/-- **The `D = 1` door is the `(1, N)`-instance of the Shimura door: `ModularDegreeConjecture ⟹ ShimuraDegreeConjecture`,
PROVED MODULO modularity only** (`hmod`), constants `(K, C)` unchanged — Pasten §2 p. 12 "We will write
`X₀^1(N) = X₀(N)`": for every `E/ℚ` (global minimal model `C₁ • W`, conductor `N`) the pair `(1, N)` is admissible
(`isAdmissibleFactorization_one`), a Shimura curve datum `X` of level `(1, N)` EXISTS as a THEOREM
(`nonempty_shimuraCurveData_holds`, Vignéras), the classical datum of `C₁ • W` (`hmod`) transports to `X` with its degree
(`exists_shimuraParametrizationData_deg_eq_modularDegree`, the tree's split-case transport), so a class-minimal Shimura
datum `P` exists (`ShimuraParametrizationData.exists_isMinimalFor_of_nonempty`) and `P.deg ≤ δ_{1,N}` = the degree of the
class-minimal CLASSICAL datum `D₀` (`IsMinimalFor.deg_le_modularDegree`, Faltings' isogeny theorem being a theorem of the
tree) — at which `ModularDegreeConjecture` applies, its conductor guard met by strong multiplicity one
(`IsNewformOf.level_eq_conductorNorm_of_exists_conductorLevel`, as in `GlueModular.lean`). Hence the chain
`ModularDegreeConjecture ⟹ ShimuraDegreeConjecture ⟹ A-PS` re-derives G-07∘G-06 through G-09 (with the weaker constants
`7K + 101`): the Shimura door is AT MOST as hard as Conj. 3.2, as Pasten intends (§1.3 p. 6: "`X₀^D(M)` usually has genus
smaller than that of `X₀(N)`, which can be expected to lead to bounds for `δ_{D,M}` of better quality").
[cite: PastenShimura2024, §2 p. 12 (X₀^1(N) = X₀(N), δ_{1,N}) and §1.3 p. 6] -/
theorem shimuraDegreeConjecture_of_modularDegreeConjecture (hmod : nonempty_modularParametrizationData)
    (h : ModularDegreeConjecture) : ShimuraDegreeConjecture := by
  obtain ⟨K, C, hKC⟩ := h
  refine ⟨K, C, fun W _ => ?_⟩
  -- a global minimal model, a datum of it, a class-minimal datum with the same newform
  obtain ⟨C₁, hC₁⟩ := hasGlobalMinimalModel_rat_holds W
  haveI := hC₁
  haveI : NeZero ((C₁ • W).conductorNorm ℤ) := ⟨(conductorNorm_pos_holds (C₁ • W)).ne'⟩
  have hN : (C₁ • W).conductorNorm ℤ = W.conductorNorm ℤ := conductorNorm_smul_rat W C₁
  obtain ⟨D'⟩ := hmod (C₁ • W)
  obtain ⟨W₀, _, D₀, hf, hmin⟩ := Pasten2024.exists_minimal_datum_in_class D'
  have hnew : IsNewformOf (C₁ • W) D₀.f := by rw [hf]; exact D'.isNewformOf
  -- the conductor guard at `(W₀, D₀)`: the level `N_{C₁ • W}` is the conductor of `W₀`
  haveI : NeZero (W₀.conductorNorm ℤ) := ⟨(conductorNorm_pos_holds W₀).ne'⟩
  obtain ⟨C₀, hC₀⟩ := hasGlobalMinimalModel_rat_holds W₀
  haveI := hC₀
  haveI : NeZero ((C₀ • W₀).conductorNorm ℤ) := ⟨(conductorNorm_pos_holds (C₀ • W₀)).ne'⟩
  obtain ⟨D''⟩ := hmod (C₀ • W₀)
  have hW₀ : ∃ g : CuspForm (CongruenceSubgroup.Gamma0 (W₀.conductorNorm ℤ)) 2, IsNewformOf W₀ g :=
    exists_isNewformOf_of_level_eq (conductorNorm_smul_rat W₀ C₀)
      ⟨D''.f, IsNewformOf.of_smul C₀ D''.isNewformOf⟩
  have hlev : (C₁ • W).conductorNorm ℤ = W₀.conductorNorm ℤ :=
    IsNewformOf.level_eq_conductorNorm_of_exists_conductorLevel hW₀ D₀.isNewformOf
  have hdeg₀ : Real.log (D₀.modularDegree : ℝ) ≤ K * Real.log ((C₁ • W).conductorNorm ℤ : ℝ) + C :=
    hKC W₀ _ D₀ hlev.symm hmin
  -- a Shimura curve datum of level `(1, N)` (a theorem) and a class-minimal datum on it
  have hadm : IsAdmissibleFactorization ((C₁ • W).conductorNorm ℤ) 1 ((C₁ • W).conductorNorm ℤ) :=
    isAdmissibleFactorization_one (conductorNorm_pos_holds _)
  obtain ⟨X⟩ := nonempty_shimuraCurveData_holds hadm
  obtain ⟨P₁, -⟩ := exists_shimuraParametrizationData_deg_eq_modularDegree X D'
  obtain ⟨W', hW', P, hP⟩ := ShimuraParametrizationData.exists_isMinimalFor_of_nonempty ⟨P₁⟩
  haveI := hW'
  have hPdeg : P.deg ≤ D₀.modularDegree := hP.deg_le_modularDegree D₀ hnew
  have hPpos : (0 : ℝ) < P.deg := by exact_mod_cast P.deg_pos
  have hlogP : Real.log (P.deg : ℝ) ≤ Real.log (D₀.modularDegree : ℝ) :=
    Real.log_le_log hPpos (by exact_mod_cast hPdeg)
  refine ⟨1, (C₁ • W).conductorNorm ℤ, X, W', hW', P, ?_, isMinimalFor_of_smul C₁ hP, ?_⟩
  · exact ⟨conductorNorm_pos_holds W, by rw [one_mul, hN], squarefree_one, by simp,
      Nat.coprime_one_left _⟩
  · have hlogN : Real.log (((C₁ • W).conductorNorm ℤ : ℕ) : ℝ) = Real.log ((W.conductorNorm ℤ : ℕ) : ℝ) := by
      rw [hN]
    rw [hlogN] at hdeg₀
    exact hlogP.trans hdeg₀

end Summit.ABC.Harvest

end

§ WHAT THE TASK ASKS
Please reproduce exactly the lines in the listing above from the one containing "smaller than that" through the one containing "haveI := hC₁", both included, and nothing more.

§ TASK SOLUTION
smaller than that of `X₀(N)`, which can be expected to lead to bounds for `δ_{D,M}` of better quality").
[cite: PastenShimura2024, §2 p. 12 (X₀^1(N) = X₀(N), δ_{1,N}) and §1.3 p. 6] -/
theorem shimuraDegreeConjecture_of_modularDegreeConjecture (hmod : nonempty_modularParametrizationData)
    (h : ModularDegreeConjecture) : ShimuraDegreeConjecture := by
  obtain ⟨K, C, hKC⟩ := h
  refine ⟨K, C, fun W _ => ?_⟩
  -- a global minimal model, a datum of it, a class-minimal datum with the same newform
  obtain ⟨C₁, hC₁⟩ := hasGlobalMinimalModel_rat_holds W
  haveI := hC₁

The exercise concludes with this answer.